**INSTRUCTIONS FOR THE TASK**. Starting at the line below holding "rw [e1, e2, h1]" and stopping at the line holding "exact poincare_scaling_absurd hCP", print every line exactly, both ends included, and leave the rest out.

TASK INPUTS Start Marker

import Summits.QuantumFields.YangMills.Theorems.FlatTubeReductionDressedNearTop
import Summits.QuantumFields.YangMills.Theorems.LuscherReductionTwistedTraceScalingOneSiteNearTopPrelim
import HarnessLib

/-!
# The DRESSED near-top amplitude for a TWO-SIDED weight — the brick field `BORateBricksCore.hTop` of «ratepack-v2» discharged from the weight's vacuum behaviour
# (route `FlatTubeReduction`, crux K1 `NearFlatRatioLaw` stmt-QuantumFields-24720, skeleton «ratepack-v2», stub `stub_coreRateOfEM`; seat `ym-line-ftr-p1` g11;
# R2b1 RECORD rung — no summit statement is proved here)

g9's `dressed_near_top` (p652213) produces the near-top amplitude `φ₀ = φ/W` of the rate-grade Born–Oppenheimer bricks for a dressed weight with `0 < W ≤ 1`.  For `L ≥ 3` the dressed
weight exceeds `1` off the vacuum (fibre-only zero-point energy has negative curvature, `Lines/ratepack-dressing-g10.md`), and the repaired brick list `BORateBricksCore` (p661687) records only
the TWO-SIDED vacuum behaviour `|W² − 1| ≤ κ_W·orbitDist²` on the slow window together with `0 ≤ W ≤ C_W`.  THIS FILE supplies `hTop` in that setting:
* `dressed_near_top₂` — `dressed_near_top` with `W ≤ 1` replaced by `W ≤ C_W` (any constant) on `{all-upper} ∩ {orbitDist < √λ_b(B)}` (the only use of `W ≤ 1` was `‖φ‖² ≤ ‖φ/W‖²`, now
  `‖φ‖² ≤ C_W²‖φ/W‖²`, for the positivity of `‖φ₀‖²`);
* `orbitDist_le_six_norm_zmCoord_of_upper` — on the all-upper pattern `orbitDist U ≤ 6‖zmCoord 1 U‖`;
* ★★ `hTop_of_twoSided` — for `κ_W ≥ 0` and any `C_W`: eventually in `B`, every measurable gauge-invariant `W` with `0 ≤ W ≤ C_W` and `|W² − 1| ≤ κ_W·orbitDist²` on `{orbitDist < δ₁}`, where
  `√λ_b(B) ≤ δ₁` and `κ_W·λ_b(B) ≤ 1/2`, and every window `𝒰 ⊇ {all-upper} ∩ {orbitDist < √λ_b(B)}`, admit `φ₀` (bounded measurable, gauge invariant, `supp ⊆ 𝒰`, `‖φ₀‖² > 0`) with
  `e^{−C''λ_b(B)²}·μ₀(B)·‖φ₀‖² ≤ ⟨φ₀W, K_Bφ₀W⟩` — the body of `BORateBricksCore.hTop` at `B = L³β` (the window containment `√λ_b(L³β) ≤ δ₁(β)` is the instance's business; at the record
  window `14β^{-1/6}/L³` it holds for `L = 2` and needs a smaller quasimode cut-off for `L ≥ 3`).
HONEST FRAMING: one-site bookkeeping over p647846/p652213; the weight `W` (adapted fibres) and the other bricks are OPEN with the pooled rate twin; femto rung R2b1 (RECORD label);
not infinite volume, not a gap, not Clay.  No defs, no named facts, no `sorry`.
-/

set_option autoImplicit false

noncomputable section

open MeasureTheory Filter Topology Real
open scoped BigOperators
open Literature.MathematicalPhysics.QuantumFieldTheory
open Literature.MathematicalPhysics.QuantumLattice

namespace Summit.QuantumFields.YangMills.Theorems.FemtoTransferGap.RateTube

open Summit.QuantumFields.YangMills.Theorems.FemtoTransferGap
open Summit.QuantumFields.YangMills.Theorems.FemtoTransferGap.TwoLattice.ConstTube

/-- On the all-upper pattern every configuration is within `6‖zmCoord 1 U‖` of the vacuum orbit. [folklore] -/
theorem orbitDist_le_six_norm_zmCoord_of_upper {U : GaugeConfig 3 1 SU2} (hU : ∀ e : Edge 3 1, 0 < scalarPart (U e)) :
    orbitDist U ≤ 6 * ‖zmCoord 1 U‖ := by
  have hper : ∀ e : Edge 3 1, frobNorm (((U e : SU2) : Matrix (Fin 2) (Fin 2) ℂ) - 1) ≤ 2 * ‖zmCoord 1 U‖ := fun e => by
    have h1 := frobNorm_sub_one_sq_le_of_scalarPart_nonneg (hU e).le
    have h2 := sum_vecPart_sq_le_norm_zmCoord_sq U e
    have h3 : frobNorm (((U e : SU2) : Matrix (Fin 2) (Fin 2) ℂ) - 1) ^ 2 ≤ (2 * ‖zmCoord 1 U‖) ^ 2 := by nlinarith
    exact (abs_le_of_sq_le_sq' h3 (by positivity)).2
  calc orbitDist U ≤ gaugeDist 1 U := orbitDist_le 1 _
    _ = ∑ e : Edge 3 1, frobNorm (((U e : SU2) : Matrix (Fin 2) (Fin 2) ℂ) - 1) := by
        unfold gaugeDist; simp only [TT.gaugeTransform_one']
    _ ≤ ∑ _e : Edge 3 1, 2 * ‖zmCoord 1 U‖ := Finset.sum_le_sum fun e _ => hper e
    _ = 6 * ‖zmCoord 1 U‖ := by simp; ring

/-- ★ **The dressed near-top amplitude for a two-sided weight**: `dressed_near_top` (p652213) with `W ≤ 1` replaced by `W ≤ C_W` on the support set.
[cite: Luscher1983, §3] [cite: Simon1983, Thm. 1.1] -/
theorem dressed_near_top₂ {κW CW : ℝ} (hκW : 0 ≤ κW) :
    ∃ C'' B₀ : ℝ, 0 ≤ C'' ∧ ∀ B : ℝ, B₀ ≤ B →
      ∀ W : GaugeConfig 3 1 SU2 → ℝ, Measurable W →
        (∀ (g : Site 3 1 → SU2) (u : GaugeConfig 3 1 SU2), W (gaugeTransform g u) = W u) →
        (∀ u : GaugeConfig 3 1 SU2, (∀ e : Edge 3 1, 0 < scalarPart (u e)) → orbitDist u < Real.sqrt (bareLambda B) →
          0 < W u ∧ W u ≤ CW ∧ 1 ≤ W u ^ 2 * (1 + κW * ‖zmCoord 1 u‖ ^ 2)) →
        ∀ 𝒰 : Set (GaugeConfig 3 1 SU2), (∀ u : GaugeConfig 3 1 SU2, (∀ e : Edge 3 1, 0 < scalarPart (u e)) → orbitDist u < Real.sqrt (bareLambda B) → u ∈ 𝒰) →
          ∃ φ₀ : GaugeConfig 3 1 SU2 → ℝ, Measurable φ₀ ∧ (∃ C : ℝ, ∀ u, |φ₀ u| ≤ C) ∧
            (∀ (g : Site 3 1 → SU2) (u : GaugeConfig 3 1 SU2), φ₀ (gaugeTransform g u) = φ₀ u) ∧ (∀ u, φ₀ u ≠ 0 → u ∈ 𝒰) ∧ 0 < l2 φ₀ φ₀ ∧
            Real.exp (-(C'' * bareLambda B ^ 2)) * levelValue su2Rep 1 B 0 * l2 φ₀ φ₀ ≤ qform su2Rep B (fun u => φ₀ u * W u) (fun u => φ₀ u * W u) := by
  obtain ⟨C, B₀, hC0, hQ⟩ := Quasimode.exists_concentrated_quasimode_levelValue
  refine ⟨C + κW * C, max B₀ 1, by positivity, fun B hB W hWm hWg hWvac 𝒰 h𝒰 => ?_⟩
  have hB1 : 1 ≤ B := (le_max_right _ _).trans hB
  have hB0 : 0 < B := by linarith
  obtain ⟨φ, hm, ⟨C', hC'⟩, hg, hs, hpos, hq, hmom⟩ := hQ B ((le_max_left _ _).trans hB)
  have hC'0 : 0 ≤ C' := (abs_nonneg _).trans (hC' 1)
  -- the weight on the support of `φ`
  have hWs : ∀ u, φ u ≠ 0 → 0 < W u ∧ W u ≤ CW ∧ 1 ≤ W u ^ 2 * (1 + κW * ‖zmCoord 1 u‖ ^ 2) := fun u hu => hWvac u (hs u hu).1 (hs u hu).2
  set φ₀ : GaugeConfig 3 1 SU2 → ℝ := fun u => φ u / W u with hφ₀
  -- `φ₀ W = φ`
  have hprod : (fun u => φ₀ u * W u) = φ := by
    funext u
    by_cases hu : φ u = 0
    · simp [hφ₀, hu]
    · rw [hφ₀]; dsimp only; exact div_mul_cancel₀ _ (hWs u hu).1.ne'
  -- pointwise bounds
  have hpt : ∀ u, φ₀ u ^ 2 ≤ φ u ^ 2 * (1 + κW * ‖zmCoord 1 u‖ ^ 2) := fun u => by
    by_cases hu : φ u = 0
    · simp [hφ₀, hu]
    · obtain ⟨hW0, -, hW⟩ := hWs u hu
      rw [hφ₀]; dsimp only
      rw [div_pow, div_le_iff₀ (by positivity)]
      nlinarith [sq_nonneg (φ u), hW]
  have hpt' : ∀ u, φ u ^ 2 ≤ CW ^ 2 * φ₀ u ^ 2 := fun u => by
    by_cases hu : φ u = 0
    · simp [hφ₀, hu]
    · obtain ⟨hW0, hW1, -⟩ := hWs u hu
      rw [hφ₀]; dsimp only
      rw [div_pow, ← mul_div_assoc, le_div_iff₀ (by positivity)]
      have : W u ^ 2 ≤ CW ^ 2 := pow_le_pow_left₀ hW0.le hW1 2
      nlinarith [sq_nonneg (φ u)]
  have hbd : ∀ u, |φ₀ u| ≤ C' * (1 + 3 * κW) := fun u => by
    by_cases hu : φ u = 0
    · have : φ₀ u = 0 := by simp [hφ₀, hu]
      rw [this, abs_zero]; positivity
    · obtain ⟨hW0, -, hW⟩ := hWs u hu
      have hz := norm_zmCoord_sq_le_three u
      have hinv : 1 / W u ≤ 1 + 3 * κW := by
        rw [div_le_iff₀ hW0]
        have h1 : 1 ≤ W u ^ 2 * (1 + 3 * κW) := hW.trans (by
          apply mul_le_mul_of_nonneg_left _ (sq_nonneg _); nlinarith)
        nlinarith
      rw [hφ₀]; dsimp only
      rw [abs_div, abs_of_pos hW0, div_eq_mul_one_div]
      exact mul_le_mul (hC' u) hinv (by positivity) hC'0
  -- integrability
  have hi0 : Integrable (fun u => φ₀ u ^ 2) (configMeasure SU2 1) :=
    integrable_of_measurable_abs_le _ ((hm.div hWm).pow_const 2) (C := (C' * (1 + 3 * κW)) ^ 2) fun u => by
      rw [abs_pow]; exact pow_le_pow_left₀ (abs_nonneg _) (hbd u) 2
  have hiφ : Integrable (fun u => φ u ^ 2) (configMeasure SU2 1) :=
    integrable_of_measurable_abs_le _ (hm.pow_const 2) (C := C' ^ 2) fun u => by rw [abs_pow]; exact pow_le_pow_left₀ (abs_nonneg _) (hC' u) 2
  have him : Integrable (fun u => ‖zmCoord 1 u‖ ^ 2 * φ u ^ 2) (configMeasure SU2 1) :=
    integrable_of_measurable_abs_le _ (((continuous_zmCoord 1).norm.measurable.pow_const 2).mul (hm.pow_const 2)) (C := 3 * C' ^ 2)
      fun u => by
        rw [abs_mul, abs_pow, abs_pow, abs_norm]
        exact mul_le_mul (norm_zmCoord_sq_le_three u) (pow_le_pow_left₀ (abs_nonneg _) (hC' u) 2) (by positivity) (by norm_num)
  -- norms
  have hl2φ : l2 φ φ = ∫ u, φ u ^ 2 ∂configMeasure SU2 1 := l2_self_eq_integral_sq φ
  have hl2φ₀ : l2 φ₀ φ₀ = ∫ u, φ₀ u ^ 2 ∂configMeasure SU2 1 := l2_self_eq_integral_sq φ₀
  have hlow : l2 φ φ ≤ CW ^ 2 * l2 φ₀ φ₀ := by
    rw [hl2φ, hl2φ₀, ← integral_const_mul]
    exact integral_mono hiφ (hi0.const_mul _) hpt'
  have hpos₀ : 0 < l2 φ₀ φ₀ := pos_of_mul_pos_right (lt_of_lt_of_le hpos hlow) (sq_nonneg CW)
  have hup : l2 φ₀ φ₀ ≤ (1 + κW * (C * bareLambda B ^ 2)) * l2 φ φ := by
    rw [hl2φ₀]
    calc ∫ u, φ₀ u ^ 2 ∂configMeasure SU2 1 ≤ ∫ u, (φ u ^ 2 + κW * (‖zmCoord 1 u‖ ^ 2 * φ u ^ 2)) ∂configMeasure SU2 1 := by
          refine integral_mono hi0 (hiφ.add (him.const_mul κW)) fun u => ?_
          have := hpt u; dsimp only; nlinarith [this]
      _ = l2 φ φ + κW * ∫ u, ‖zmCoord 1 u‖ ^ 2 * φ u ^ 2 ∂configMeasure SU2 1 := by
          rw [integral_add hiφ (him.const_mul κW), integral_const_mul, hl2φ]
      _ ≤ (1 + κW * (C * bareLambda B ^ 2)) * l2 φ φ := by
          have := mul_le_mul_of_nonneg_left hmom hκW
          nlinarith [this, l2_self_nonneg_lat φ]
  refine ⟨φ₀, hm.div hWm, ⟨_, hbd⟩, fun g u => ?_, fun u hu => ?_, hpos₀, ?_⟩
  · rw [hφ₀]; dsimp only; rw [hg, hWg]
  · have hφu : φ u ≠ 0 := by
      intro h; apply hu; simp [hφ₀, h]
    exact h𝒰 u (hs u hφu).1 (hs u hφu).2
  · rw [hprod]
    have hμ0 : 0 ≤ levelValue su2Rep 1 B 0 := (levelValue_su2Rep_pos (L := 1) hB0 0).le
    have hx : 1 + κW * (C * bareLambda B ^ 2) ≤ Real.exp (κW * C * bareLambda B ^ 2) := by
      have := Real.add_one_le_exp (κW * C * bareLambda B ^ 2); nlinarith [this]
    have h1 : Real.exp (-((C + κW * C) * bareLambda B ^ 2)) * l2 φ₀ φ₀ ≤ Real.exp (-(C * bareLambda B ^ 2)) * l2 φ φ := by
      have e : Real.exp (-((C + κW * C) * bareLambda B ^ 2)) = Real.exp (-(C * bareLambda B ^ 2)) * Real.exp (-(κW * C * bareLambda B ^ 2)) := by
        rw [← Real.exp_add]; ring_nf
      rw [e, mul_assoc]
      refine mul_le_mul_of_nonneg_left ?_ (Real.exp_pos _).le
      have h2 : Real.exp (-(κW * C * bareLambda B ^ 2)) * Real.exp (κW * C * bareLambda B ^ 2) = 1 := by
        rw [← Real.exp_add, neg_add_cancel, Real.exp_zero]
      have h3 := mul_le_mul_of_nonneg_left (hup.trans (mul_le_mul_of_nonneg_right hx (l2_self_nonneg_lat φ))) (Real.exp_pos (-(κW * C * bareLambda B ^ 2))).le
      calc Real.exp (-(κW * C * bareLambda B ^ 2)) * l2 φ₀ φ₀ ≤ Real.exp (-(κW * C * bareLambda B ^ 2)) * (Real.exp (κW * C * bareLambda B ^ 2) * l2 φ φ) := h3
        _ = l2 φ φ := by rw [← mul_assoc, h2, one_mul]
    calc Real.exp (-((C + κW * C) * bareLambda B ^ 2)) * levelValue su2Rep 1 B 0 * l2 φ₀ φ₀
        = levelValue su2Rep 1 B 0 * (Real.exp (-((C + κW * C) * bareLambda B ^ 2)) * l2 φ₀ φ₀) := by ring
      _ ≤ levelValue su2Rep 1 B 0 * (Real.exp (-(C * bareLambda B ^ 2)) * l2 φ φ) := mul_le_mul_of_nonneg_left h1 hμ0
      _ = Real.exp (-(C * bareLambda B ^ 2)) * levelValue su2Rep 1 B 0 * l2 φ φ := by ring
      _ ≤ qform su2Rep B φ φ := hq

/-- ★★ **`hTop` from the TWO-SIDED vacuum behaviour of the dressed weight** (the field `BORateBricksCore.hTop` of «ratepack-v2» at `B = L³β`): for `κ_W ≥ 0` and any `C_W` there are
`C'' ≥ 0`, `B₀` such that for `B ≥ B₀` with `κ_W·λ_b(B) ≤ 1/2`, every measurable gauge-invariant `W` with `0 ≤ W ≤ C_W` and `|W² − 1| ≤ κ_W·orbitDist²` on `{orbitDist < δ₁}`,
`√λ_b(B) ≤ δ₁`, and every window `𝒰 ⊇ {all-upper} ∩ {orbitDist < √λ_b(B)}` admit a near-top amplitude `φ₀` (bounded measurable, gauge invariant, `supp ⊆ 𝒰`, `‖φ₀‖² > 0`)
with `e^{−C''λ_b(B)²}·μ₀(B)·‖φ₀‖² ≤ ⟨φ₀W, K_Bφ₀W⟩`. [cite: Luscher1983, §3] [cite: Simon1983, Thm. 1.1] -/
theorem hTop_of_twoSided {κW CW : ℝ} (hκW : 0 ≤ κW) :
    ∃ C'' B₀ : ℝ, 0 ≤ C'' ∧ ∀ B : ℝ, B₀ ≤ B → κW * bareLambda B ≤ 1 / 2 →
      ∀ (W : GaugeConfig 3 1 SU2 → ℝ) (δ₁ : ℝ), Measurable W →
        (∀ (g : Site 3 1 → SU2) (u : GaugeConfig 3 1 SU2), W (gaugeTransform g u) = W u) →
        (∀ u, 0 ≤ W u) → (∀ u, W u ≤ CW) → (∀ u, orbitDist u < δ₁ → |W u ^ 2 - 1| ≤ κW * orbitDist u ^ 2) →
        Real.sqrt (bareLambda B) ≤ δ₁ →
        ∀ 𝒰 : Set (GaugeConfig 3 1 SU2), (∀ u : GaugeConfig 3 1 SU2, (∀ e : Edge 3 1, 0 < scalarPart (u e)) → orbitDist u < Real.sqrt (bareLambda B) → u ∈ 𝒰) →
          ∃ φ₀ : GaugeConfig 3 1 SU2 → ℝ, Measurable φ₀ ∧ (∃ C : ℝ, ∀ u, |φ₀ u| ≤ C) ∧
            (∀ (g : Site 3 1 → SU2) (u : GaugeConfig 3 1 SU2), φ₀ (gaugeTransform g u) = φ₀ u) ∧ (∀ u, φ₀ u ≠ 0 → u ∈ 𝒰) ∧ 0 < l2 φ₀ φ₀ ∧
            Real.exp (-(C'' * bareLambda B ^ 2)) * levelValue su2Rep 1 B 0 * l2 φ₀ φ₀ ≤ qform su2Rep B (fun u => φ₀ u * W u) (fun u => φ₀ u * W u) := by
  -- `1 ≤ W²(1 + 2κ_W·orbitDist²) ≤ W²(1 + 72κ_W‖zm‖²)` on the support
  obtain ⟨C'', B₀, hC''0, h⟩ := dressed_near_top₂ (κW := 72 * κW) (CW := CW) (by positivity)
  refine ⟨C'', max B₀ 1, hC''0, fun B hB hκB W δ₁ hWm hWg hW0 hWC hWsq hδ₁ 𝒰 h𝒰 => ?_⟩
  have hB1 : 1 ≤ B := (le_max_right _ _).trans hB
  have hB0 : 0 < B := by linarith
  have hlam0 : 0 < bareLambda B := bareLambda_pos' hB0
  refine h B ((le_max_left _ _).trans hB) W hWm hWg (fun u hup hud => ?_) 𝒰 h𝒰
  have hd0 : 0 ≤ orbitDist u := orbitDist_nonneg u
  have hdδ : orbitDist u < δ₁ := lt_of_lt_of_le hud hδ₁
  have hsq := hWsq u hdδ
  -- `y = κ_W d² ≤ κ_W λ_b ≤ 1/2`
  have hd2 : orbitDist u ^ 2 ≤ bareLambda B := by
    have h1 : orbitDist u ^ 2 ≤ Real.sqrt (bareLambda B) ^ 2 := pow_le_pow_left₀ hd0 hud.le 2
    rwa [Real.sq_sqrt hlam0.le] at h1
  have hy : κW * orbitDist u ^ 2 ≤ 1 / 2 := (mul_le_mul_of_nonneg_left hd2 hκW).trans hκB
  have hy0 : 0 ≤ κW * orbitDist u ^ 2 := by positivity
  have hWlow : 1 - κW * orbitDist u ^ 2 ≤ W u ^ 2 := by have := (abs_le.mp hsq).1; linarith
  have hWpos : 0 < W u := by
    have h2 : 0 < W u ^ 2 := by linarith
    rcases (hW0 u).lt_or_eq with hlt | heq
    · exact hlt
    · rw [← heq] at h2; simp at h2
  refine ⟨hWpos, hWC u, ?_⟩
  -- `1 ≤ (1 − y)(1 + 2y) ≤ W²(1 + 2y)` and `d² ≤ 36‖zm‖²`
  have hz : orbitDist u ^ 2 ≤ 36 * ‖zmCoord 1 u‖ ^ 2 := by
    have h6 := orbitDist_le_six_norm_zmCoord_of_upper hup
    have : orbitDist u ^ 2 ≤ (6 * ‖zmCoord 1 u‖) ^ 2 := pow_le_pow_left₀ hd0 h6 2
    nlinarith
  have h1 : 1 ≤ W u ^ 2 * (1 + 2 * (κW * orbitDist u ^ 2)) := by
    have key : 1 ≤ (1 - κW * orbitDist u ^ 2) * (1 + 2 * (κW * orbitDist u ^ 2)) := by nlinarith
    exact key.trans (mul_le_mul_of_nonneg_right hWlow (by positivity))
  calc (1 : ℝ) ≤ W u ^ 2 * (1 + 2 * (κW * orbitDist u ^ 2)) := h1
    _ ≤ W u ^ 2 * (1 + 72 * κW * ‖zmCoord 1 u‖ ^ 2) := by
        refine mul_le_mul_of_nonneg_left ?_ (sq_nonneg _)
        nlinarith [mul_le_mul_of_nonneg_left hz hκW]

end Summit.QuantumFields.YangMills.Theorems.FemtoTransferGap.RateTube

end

TASK INPUTS End Marker
TASK INPUTS Start Marker

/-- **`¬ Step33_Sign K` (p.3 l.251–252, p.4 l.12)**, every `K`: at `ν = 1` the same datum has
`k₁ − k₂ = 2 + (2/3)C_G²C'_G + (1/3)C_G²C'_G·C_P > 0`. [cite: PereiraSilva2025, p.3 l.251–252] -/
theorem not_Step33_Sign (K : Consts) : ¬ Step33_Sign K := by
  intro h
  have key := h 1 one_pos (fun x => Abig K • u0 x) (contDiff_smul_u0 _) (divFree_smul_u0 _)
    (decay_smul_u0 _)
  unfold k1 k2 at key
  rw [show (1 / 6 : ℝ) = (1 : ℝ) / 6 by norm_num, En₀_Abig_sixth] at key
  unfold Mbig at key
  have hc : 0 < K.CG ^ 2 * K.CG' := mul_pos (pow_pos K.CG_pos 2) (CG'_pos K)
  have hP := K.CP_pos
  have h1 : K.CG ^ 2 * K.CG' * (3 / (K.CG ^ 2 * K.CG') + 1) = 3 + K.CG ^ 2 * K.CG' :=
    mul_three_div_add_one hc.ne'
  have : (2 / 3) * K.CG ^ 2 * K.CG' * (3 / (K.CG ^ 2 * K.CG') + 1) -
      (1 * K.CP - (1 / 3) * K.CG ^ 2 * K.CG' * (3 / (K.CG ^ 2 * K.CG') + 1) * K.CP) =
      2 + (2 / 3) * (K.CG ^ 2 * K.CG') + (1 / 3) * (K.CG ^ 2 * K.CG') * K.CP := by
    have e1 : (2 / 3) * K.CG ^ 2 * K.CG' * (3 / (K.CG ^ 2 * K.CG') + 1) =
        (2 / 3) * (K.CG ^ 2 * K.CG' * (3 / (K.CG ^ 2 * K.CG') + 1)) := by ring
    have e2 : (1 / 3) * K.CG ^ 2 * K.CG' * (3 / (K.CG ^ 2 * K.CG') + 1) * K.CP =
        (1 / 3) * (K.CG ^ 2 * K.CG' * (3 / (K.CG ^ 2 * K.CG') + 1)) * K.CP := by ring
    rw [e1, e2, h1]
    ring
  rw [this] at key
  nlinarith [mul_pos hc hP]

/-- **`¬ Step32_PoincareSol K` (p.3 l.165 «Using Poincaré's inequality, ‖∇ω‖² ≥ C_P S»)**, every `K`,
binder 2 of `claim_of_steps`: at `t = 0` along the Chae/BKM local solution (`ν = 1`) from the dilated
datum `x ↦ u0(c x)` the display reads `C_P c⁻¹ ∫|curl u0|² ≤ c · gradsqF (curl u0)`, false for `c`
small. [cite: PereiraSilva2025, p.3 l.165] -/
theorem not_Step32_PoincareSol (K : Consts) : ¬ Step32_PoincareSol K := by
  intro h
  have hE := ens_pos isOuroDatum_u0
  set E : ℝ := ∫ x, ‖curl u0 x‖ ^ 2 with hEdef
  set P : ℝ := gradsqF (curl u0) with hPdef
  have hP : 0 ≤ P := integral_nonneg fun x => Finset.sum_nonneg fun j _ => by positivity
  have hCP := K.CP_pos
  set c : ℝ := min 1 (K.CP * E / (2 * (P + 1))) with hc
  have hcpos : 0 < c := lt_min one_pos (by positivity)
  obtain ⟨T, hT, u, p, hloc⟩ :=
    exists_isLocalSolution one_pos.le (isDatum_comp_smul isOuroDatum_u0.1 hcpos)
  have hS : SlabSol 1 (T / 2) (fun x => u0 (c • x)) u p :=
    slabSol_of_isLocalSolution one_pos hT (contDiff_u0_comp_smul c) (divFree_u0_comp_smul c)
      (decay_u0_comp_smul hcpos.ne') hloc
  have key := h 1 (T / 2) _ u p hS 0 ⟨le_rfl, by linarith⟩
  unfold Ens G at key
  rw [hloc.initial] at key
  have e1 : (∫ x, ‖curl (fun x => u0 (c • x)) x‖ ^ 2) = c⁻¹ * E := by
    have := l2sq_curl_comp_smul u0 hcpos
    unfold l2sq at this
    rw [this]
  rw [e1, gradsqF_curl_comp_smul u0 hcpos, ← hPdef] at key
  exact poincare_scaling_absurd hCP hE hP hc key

TASK INPUTS End Marker

**ANSWER FOR THE TASK**.
    rw [e1, e2, h1]
    ring
  rw [this] at key
  nlinarith [mul_pos hc hP]

/-- **`¬ Step32_PoincareSol K` (p.3 l.165 «Using Poincaré's inequality, ‖∇ω‖² ≥ C_P S»)**, every `K`,
binder 2 of `claim_of_steps`: at `t = 0` along the Chae/BKM local solution (`ν = 1`) from the dilated
datum `x ↦ u0(c x)` the display reads `C_P c⁻¹ ∫|curl u0|² ≤ c · gradsqF (curl u0)`, false for `c`
small. [cite: PereiraSilva2025, p.3 l.165] -/
theorem not_Step32_PoincareSol (K : Consts) : ¬ Step32_PoincareSol K := by
  intro h
  have hE := ens_pos isOuroDatum_u0
  set E : ℝ := ∫ x, ‖curl u0 x‖ ^ 2 with hEdef
  set P : ℝ := gradsqF (curl u0) with hPdef
  have hP : 0 ≤ P := integral_nonneg fun x => Finset.sum_nonneg fun j _ => by positivity
  have hCP := K.CP_pos
  set c : ℝ := min 1 (K.CP * E / (2 * (P + 1))) with hc
  have hcpos : 0 < c := lt_min one_pos (by positivity)
  obtain ⟨T, hT, u, p, hloc⟩ :=
    exists_isLocalSolution one_pos.le (isDatum_comp_smul isOuroDatum_u0.1 hcpos)
  have hS : SlabSol 1 (T / 2) (fun x => u0 (c • x)) u p :=
    slabSol_of_isLocalSolution one_pos hT (contDiff_u0_comp_smul c) (divFree_u0_comp_smul c)
      (decay_u0_comp_smul hcpos.ne') hloc
  have key := h 1 (T / 2) _ u p hS 0 ⟨le_rfl, by linarith⟩
  unfold Ens G at key
  rw [hloc.initial] at key
  have e1 : (∫ x, ‖curl (fun x => u0 (c • x)) x‖ ^ 2) = c⁻¹ * E := by
    have := l2sq_curl_comp_smul u0 hcpos
    unfold l2sq at this
    rw [this]
  rw [e1, gradsqF_curl_comp_smul u0 hcpos, ← hPdef] at key
  exact poincare_scaling_absurd hCP hE hP hc key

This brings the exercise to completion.